*What this task involves:* Look below for the line containing "by_cases hw : w = j". Output it and each remaining line of the entries exactly, and nothing else.

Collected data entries

____________

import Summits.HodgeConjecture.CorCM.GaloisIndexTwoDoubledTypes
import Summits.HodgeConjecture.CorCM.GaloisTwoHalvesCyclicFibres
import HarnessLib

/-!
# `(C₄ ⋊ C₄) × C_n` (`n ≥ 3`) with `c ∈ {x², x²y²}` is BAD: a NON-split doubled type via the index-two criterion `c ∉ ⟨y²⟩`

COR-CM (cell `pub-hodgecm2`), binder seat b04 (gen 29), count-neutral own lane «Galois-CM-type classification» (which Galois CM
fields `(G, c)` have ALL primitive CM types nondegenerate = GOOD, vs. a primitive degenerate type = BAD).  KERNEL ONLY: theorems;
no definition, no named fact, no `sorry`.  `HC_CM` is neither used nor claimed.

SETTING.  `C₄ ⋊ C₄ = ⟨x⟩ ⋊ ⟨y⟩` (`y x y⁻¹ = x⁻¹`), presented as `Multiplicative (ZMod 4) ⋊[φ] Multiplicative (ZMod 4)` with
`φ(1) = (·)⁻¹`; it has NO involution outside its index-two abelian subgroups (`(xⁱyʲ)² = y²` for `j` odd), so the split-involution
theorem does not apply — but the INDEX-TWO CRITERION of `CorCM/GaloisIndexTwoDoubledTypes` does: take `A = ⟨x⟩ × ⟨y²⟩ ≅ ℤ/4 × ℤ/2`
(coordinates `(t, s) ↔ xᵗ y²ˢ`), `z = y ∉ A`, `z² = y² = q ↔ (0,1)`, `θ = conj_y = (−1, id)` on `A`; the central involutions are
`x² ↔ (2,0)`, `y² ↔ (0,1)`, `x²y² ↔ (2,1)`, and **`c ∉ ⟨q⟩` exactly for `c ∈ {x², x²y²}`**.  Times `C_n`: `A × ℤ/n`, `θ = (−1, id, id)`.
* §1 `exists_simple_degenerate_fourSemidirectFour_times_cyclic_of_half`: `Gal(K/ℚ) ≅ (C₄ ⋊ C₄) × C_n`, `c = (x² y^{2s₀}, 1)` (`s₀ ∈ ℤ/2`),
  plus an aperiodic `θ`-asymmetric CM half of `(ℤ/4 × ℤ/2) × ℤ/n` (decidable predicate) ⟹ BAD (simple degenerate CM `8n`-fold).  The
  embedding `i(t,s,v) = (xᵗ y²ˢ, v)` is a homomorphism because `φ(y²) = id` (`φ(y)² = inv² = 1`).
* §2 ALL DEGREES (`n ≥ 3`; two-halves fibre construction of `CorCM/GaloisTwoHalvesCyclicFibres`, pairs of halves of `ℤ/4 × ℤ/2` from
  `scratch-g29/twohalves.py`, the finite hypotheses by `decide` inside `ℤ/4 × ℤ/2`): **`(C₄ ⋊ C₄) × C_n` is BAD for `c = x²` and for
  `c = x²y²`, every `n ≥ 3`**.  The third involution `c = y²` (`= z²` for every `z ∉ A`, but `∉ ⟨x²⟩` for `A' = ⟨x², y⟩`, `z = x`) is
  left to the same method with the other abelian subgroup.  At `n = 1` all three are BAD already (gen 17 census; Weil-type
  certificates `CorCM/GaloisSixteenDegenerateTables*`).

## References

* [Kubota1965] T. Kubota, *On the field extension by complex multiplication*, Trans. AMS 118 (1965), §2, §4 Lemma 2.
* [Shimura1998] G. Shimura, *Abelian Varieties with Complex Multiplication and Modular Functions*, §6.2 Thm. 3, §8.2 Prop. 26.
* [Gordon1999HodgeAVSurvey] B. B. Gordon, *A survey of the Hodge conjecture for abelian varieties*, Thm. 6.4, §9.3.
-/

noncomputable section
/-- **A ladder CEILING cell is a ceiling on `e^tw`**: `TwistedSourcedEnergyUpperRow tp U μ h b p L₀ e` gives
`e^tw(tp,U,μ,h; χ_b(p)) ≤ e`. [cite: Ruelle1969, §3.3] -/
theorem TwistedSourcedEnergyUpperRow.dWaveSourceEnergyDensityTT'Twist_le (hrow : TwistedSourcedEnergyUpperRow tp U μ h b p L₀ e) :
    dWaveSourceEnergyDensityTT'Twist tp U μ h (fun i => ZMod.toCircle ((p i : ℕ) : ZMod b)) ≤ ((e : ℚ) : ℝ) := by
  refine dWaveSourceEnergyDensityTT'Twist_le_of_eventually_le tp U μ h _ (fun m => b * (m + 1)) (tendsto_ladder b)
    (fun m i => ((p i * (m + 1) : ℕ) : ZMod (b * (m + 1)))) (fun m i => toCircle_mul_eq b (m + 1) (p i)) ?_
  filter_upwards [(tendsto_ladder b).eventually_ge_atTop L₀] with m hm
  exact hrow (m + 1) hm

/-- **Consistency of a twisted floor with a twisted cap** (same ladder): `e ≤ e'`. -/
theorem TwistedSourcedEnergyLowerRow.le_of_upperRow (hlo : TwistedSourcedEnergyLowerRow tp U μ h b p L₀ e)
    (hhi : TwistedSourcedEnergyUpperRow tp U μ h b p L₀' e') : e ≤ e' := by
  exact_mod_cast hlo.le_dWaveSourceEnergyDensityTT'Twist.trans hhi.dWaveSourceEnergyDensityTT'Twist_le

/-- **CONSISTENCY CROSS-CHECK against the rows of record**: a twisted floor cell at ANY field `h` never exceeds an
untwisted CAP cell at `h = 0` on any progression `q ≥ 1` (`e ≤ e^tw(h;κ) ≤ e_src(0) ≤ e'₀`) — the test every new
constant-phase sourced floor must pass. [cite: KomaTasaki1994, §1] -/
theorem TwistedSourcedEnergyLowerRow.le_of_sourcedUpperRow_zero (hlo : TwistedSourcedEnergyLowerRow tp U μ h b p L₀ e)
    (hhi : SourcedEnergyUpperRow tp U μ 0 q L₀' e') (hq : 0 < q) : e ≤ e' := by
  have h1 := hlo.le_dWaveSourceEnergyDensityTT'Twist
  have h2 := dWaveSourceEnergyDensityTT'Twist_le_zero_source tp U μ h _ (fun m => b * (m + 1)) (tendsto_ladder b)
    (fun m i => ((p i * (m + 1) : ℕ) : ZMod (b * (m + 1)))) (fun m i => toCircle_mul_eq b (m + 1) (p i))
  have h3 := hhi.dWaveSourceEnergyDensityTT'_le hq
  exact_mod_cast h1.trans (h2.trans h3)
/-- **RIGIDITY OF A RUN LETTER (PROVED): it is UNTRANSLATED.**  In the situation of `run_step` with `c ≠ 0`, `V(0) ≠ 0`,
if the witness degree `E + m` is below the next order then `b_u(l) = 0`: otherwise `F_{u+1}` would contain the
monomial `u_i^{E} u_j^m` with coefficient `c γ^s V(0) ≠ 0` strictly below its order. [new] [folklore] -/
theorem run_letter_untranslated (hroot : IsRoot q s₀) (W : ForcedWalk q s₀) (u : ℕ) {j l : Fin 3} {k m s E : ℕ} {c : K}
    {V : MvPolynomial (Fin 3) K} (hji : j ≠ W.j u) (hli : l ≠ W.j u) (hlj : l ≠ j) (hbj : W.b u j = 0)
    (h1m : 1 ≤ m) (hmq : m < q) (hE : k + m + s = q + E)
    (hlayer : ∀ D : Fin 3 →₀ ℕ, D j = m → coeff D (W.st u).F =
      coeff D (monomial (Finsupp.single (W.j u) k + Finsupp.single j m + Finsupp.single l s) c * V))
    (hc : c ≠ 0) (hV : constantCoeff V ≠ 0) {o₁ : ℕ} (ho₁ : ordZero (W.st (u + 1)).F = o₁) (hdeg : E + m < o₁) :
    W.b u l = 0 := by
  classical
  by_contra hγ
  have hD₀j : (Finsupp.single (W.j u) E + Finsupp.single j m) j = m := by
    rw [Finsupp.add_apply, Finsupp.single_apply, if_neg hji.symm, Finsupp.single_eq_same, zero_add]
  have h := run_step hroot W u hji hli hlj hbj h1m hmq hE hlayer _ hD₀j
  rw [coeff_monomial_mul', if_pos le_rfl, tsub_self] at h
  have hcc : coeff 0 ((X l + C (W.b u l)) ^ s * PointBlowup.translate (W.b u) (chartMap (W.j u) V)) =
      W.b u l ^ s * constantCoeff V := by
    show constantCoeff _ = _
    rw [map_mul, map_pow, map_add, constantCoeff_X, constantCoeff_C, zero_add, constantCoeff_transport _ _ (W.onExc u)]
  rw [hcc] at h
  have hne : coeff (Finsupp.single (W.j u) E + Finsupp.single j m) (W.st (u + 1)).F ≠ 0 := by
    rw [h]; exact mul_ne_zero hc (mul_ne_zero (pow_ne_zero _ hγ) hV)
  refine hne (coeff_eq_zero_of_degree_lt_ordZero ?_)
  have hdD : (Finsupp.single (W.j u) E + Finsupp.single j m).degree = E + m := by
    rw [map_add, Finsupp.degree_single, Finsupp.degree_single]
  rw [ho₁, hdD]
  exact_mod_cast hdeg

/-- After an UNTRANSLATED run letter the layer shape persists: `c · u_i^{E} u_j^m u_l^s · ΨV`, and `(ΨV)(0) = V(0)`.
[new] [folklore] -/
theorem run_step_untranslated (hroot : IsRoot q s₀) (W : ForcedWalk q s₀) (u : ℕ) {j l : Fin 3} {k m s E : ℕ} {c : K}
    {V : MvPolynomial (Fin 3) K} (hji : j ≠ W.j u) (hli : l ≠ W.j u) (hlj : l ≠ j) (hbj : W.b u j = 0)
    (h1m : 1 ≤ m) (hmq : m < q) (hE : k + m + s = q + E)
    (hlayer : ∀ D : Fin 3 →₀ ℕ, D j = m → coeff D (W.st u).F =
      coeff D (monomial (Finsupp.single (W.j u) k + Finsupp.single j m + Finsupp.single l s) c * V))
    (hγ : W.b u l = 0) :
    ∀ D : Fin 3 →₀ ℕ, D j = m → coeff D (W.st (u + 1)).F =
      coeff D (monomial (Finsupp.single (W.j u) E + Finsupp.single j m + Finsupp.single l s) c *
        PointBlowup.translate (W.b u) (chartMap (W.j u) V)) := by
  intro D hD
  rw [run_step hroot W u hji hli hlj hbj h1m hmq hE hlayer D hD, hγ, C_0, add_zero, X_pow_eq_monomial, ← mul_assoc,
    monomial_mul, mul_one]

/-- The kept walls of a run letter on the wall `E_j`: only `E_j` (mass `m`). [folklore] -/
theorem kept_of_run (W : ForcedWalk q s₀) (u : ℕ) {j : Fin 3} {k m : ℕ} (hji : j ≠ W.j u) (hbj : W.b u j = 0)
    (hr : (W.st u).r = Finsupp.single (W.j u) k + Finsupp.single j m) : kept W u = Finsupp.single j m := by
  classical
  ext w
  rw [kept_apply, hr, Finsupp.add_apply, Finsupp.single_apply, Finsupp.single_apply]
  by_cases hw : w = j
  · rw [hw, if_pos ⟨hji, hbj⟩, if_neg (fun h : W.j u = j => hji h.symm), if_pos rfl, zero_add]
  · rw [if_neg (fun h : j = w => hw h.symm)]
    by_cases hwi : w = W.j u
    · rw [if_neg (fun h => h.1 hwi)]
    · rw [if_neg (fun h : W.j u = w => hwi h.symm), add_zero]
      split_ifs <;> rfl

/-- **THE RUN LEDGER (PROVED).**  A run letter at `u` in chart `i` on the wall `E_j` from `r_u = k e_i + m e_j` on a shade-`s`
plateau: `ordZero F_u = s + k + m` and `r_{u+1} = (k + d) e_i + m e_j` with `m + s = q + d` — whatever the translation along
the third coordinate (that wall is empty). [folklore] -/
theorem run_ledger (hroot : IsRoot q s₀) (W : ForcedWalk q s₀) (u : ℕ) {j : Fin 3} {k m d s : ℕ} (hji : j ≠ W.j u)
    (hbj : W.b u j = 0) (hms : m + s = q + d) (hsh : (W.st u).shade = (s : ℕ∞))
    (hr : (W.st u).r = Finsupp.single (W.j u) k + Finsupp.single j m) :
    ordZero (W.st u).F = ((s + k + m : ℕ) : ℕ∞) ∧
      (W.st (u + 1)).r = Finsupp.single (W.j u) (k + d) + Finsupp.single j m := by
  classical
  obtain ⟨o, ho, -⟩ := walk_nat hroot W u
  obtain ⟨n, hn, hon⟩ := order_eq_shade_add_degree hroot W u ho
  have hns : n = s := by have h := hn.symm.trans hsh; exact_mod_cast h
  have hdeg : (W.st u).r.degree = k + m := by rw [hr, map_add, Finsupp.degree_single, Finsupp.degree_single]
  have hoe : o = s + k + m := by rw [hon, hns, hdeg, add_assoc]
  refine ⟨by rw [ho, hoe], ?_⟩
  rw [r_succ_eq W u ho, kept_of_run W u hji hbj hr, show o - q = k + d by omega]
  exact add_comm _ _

____________

*Result below:*
  by_cases hw : w = j
  · rw [hw, if_pos ⟨hji, hbj⟩, if_neg (fun h : W.j u = j => hji h.symm), if_pos rfl, zero_add]
  · rw [if_neg (fun h : j = w => hw h.symm)]
    by_cases hwi : w = W.j u
    · rw [if_neg (fun h => h.1 hwi)]
    · rw [if_neg (fun h : W.j u = w => hwi h.symm), add_zero]
      split_ifs <;> rfl

/-- **THE RUN LEDGER (PROVED).**  A run letter at `u` in chart `i` on the wall `E_j` from `r_u = k e_i + m e_j` on a shade-`s`
plateau: `ordZero F_u = s + k + m` and `r_{u+1} = (k + d) e_i + m e_j` with `m + s = q + d` — whatever the translation along
the third coordinate (that wall is empty). [folklore] -/
theorem run_ledger (hroot : IsRoot q s₀) (W : ForcedWalk q s₀) (u : ℕ) {j : Fin 3} {k m d s : ℕ} (hji : j ≠ W.j u)
    (hbj : W.b u j = 0) (hms : m + s = q + d) (hsh : (W.st u).shade = (s : ℕ∞))
    (hr : (W.st u).r = Finsupp.single (W.j u) k + Finsupp.single j m) :
    ordZero (W.st u).F = ((s + k + m : ℕ) : ℕ∞) ∧
      (W.st (u + 1)).r = Finsupp.single (W.j u) (k + d) + Finsupp.single j m := by
  classical
  obtain ⟨o, ho, -⟩ := walk_nat hroot W u
  obtain ⟨n, hn, hon⟩ := order_eq_shade_add_degree hroot W u ho
  have hns : n = s := by have h := hn.symm.trans hsh; exact_mod_cast h
  have hdeg : (W.st u).r.degree = k + m := by rw [hr, map_add, Finsupp.degree_single, Finsupp.degree_single]
  have hoe : o = s + k + m := by rw [hon, hns, hdeg, add_assoc]
  refine ⟨by rw [ho, hoe], ?_⟩
  rw [r_succ_eq W u ho, kept_of_run W u hji hbj hr, show o - q = k + d by omega]
  exact add_comm _ _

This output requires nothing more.